- Theatrical release poster
- Directed by: Vincent Sherman
- Screenplay by: Walter DeLeon Earl Baldwin Tom Reed
- Based on: The Mouthpiece 1929 play by Frank J. Collins
- Produced by: Bryan Foy
- Starring: George Brent Virginia Bruce Brenda Marshall Richard Barthelmess William Lundigan George Tobias John Litel
- Cinematography: Sidney Hickox
- Edited by: Thomas Pratt
- Music by: Heinz Roemheld
- Production company: Warner Bros. Pictures
- Distributed by: Warner Bros. Pictures
- Release dates: June 28, 1940 (New York City); July 16, 1940 (United States);
- Running time: 76 minutes
- Country: United States
- Language: English

= The Man Who Talked Too Much =

The Man Who Talked Too Much is a 1940 American drama film starring George Brent and Virginia Bruce, with Brenda Marshall, Richard Barthelmess, and William Lundigan in support. Directed by Vincent Sherman, the film was written by Walter DeLeon and Earl Baldwin, and released by Warner Bros. Pictures.

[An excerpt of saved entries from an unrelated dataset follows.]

import Summits.QuantumFields.BalabanUV.T4Continuum.Support.ScalarBlockPoincare

/-!
# T⁴ programme, spine node NE2 (U1a), lane P2 — SUPPLIER s5a (ONE⁰-pos), file 1: THE SMOOTHED PLANTING `A(P f)` — a one-step
# competitor in POSITION SPACE whose fine Dirichlet energy is at most the coarse one with constant EXACTLY 1 (every `L`, every torus)

NE2 formalisation swarm `b2b-balaban-t4-ne2-formalise-*`, leaf 04 GEN 2, supplier item «P2-SUPPLIER s5a = ONE⁰-pos» (journal INTENT
CLAIMS.log l.8445) for leaf ONE⁺ of the P2 (variational) skeleton `t4/skeletons/NE2-t4-ne2-p2.md` v0.6 §2.C («one-step consistency at
the coarse minimiser … EXPLICIT competitor … no fine minimiser, no Fourier»).  The route's tier-0 one-step consistency (`VariationalOneStepSymbol`)
is a FOURIER statement and cannot carry a background; ONE⁺ needs a position-space competitor that can be dressed with transport phases
exactly as FED⁺ (`VariationalCovariantFederbush`) dresses Federbush's inequality.  This file builds its `U = 1` core.

THE CONSTRUCTION.  Coarse torus `Tor N`, fine torus `Tor (fine L N)` with blocks `B(y) = {bpt L N y j}` ([Balaban1984PropagatorsI] (1.6);
tree `B5Block118.bpt`, `B5Blocks16.blockOf`).  For a coarse function `f`:
 * the PLANTING `plant f := f ∘ blockOf` (piecewise constant on blocks);
 * the forward BOX AVERAGE `boxAvg g = L^{−d}Σ_j g(· + ιj)` (tree `ScalarBlockPoincare.boxAvg`) and its backward twin
   `boxAvgNeg g := (boxAvg g)(· − ι j_max)`, `j_max = (L−1,…,L−1)`; their composite `smooth := boxAvg ∘ boxAvgNeg` is the separable
   FEJÉR (triangle) smoothing `L^{−2d}Σ_{j,j′} g(· + ιj − ιj′)`, a symmetric average of translates;
 * the competitor of this file is `smooth (plant f)`.
THE THEOREMS ([folklore] lattice calculus; every `L ≥ 1`, every torus `N`):
 * §2 averages of translates are `ℓ²`-contractions (Jensen: `nsq_avg_transS_le`), so are `boxAvg`, `boxAvgNeg`, `smooth` and the
   transverse box average `boxAvgT μ` (over the offsets with `j_μ = 0`); all commute with translations;
 * §3 THE TELESCOPING IDENTITY `(S_μ − 1)∘boxAvg = L⁻¹·boxAvgT μ∘(S_μ^L − 1)` (`transS_sub_boxAvg`) — the forward difference of a
   box average telescopes along the `μ`-digit — and the BLOCK SHIFT `S_μ^L∘plant = plant∘σ_μ` (`transS_blockStep_plant`, from the tree's
   `bpt_add_tstep`);
 * §4 **`nsq_fdiff_smooth_plant_le`**: `nsq (S_μ(A P f) − A P f) ≤ L^d/L²·nsq (σ_μ f − f)` — in physical units `Sf(A P f) ≤ Sc(f)` with
   constant EXACTLY 1 (Federbush-sharp: `Sf(f′) ≥ Sc(Q f′)` for every `f′`), and the second-difference bound
   **`nsq_fdiff2_smooth_plant_le`**: `nsq ((S_μ − 1)²(A P f)) ≤ L^d/L⁴·nsq ((σ_μ − 1)² f)` (the input of the cross term of file 3).
Files 2/3 of the item: the block MEANS of `A P f` (first order cancels by reflection symmetry) and the trial-function correction.

HONEST FRAMING (T4-DAG p. 1).  `U = 1`; [folklore] lattice analysis on the cell's carriers; statements and constants OURS; nothing
printed is a hypothesis; no `def … : Prop`; no `sorry`; axioms standard.  A SUPPLIER engine for ONE⁺ — NOT ONE⁺ with background, NOT
NE2⁺; NE2 NOT proved; spine 0/9; rung (B)+1 finite T⁴ — NOT infinite volume, NOT mass gap, NOT Clay.  HONEST DEPENDENCY (cell, verbatim):
continuum YM on T⁴ ⇐ BetaPertH ∧ nine spine estimates (0/9 proved); BetaPertH ⇐ (D1) ∧ (D4) ∧ CAP+tail; G-an2-4 gates asym, D1 and NE2/3/4.
-/

noncomputable section

open scoped BigOperators Matrix
open Finset

namespace Summit.QuantumFields.BalabanUV.T4Continuum.VariationalSmoothedPlanting

open Literature.MathematicalPhysics.QuantumFieldTheory.Balaban1983to89.B5Prop11Plancherel (Tor fine unitVec)
open Literature.MathematicalPhysics.QuantumFieldTheory.Balaban1983to89.B5Prop11Lower (nsq nsq_nonneg)
open Literature.MathematicalPhysics.QuantumFieldTheory.Balaban1983to89.B5Block118 (tstep tstep_zero tstep_succ up iota bpt QsOp
  QsOp_mulVec bpt_add_tstep)
open Literature.MathematicalPhysics.QuantumFieldTheory.Balaban1983to89.B5Blocks16 (bpt_bijective blockOf blockOf_bpt)
open Literature.MathematicalPhysics.QuantumFieldTheory.Balaban1983to89.B5AverageCurlStokes (sum_blocks_real)
open Summit.QuantumFields.BalabanUV.T4Continuum.ScalarBlockPoincare (nsq_sum_le nsq_smul transS transS_zero transS_add transS_sub
  nsq_transS transS_tstep_sub boxAvg)

variable {d : ℕ}

/-! ## §1 Planting -/
section Plant

variable (L : ℕ) [NeZero L] (N : Fin d → ℕ) [hN : ∀ μ, NeZero (N μ)]

/-- the PLANTING of a coarse function: `(P f)(x) = f(block of x)` (piecewise constant on the blocks `B(y)`). [folklore] -/
def plant (f : Tor N → ℂ) : Tor (fine L N) → ℂ := fun x => f (blockOf L N x)

/-- `(P f)(L·y + j) = f(y)`. [folklore] -/
theorem plant_bpt (f : Tor N → ℂ) (y : Tor N) (j : Fin d → Fin L) : plant L N f (bpt L N y j) = f y := by
  rw [plant, blockOf_bpt]

/-- every fine site is a block point. [folklore] -/
theorem exists_bpt (x : Tor (fine L N)) : ∃ y j, x = bpt L N y j := by
  obtain ⟨⟨y, j⟩, h⟩ := (bpt_bijective L N).2 x
  exact ⟨y, j, h.symm⟩

/-- planting is linear: differences. [folklore] -/
theorem plant_sub (f g : Tor N → ℂ) : plant L N (f - g) = plant L N f - plant L N g := rfl

/-- `nsq (P f) = L^d·nsq f`. [folklore] -/
theorem nsq_plant (f : Tor N → ℂ) : nsq (plant L N f) = (L : ℝ) ^ d * nsq f := by
  have hcard : (Fintype.card (Fin d → Fin L) : ℝ) = (L : ℝ) ^ d := by
    rw [Fintype.card_fun, Fintype.card_fin, Fintype.card_fin]; push_cast; ring
  unfold nsq
  rw [sum_blocks_real L N (fun x => ‖plant L N f x‖ ^ 2), Finset.mul_sum]
  refine Finset.sum_congr rfl fun y _ => ?_
  simp only [plant_bpt, Finset.sum_const, Finset.card_univ, nsmul_eq_mul, hcard]

/-- **BLOCK SHIFT**: translating the planting by one block is planting the translated function, `S_μ^L∘P = P∘σ_μ`. [folklore] -/
theorem transS_blockStep_plant (f : Tor N → ℂ) (μ : Fin d) :
    transS (fine L N) (tstep (fine L N) μ L) (plant L N f) = plant L N (transS N (unitVec N μ) f) := by
  funext x
  obtain ⟨y, j, rfl⟩ := exists_bpt L N x
  simp only [transS, plant]
  rw [bpt_add_tstep, blockOf_bpt, blockOf_bpt]

/-- the block means of the planting are the planted function: `Q(P f) = f`. [folklore] -/
theorem QsOp_plant (f : Tor N → ℂ) : QsOp L N *ᵥ plant L N f = f := by
  have hL : ((L : ℂ) ^ d) ≠ 0 := pow_ne_zero _ (by exact_mod_cast NeZero.ne L)
  have hcard : (Fintype.card (Fin d → Fin L) : ℂ) = (L : ℂ) ^ d := by
    rw [Fintype.card_fun, Fintype.card_fin, Fintype.card_fin]; push_cast; ring
  funext y
  rw [QsOp_mulVec]
  simp only [plant_bpt, Finset.sum_const, Finset.card_univ, nsmul_eq_mul, hcard]
  field_simp

end Plant

/-! ## §2 Averages of translates are contractions; box averages -/
section Averages

variable (N : Fin d → ℕ) [hN : ∀ μ, NeZero (N μ)]

/-- **JENSEN FOR TRANSLATES**: the mean of `|s|` translates of `g` has `nsq ≤ nsq g`. [folklore] -/
theorem nsq_avg_transS_le {ι : Type*} (s : Finset ι) (v : ι → Tor N) (g : Tor N → ℂ) :
    nsq (((s.card : ℂ))⁻¹ • ∑ i ∈ s, transS N (v i) g) ≤ nsq g := by
  rcases Nat.eq_zero_or_pos s.card with h0 | hpos
  · rw [Finset.card_eq_zero.mp h0]
    simp only [Finset.card_empty, Nat.cast_zero, inv_zero, Finset.sum_empty, smul_zero]
    have : nsq (0 : Tor N → ℂ) = 0 := by simp [nsq]
    rw [this]; exact nsq_nonneg g
  have hc : (0 : ℝ) < s.card := by exact_mod_cast hpos
  rw [nsq_smul, norm_inv, Complex.norm_natCast]
  have h1 := nsq_sum_le s (fun i => transS N (v i) g)
  have h2 : ∑ i ∈ s, nsq (transS N (v i) g) = s.card * nsq g := by
    rw [Finset.sum_congr rfl fun i _ => nsq_transS N (v i) g, Finset.sum_const, nsmul_eq_mul]
  rw [h2] at h1
  calc ((s.card : ℝ)⁻¹) ^ 2 * nsq (∑ i ∈ s, transS N (v i) g) ≤ ((s.card : ℝ)⁻¹) ^ 2 * (s.card * (s.card * nsq g)) :=
        mul_le_mul_of_nonneg_left h1 (by positivity)
    _ = nsq g := by field_simp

The Man Who Talked Too Much is the second of three films adapted from the 1929 play The Mouthpiece by Frank J. Collins, in which a former prosecutor, disillusioned by sending an innocent man to the electric chair, takes the saying "Better that a hundred guilty men go free than one innocent man suffer the death penalty" one step further by becoming a defense attorney for gangsters and adroitly tightrope walking legal ethics. Collins based his protagonist on Manhattan defense attorney William Joseph Fallon, dubbed "The Great Mouthpiece" in the New York press, who had a short but spectacularly successful career before succumbing to the effects of his own dissoluteness at the age of 41.

==Plot==
Steve Forbes prosecutes a case so convincingly, an innocent man ends up sentenced to die in the electric chair. He quits the district attorney's office and opens a private practice, resulting in racketeer J.B. Roscoe becoming a client.

The money he makes allows Steve to put younger brother Johnny through law school. After a while, Joan Reed, his secretary, and Johnny both become appalled by how unethical Steve has become in his profession. Johnny informs on Roscoe, after which the gangster frames him for a murder. Unable to save him in court, Steve works desperately to prove Johnny's innocence before his brother's execution.

== Cast ==
- George Brent as Stephen M. Forbes
- Virginia Bruce as Joan Reed
- Brenda Marshall as Celia Farrady
- Richard Barthelmess as J.B. Roscoe
- William Lundigan as John L. Forbes
- George Tobias as Slug 'Canvasback' McNutt
- John Litel as District Attorney Dickson
- Henry Armetta as Tony Spirella
- Alan Baxter as Joe Garland
- David Bruce as Gerald Wilson
- Clarence Kolb as E.A. Smith
- Louis Jean Heydt as Barton
- Marc Lawrence as Lefty Kyler
- Edwin Stanley as District Attorney Nelson
- Kay Sutton as Mrs. Knight
- Elliott Sullivan as Bill
- Dick Rich as Pete
- Phyllis Hamilton as Myrtle
- John Ridgely as Brooks
- William Forrest as Federal District Attorney Green
- Maris Wrixon as Roscoe's Secretary
- Margaret Hayes as Governor's Secretary

==Reception==
Bosley Crowther of The New York Times said, "Garrulity is a social evil which very few people can abide, and the truth of the matter is that The Man Who Talked Too Much talks too much, too. For a straight gangster picture, which should be fast and concise, it is ponderously slow and windy and as transparent as a goldfish bowl. There are two identically suspenseful sequences, at the beginning and at the end, when innocent men linger painfully in the shadow of the electric chair while people rush around madly to save them. And that's about all the suspense there is."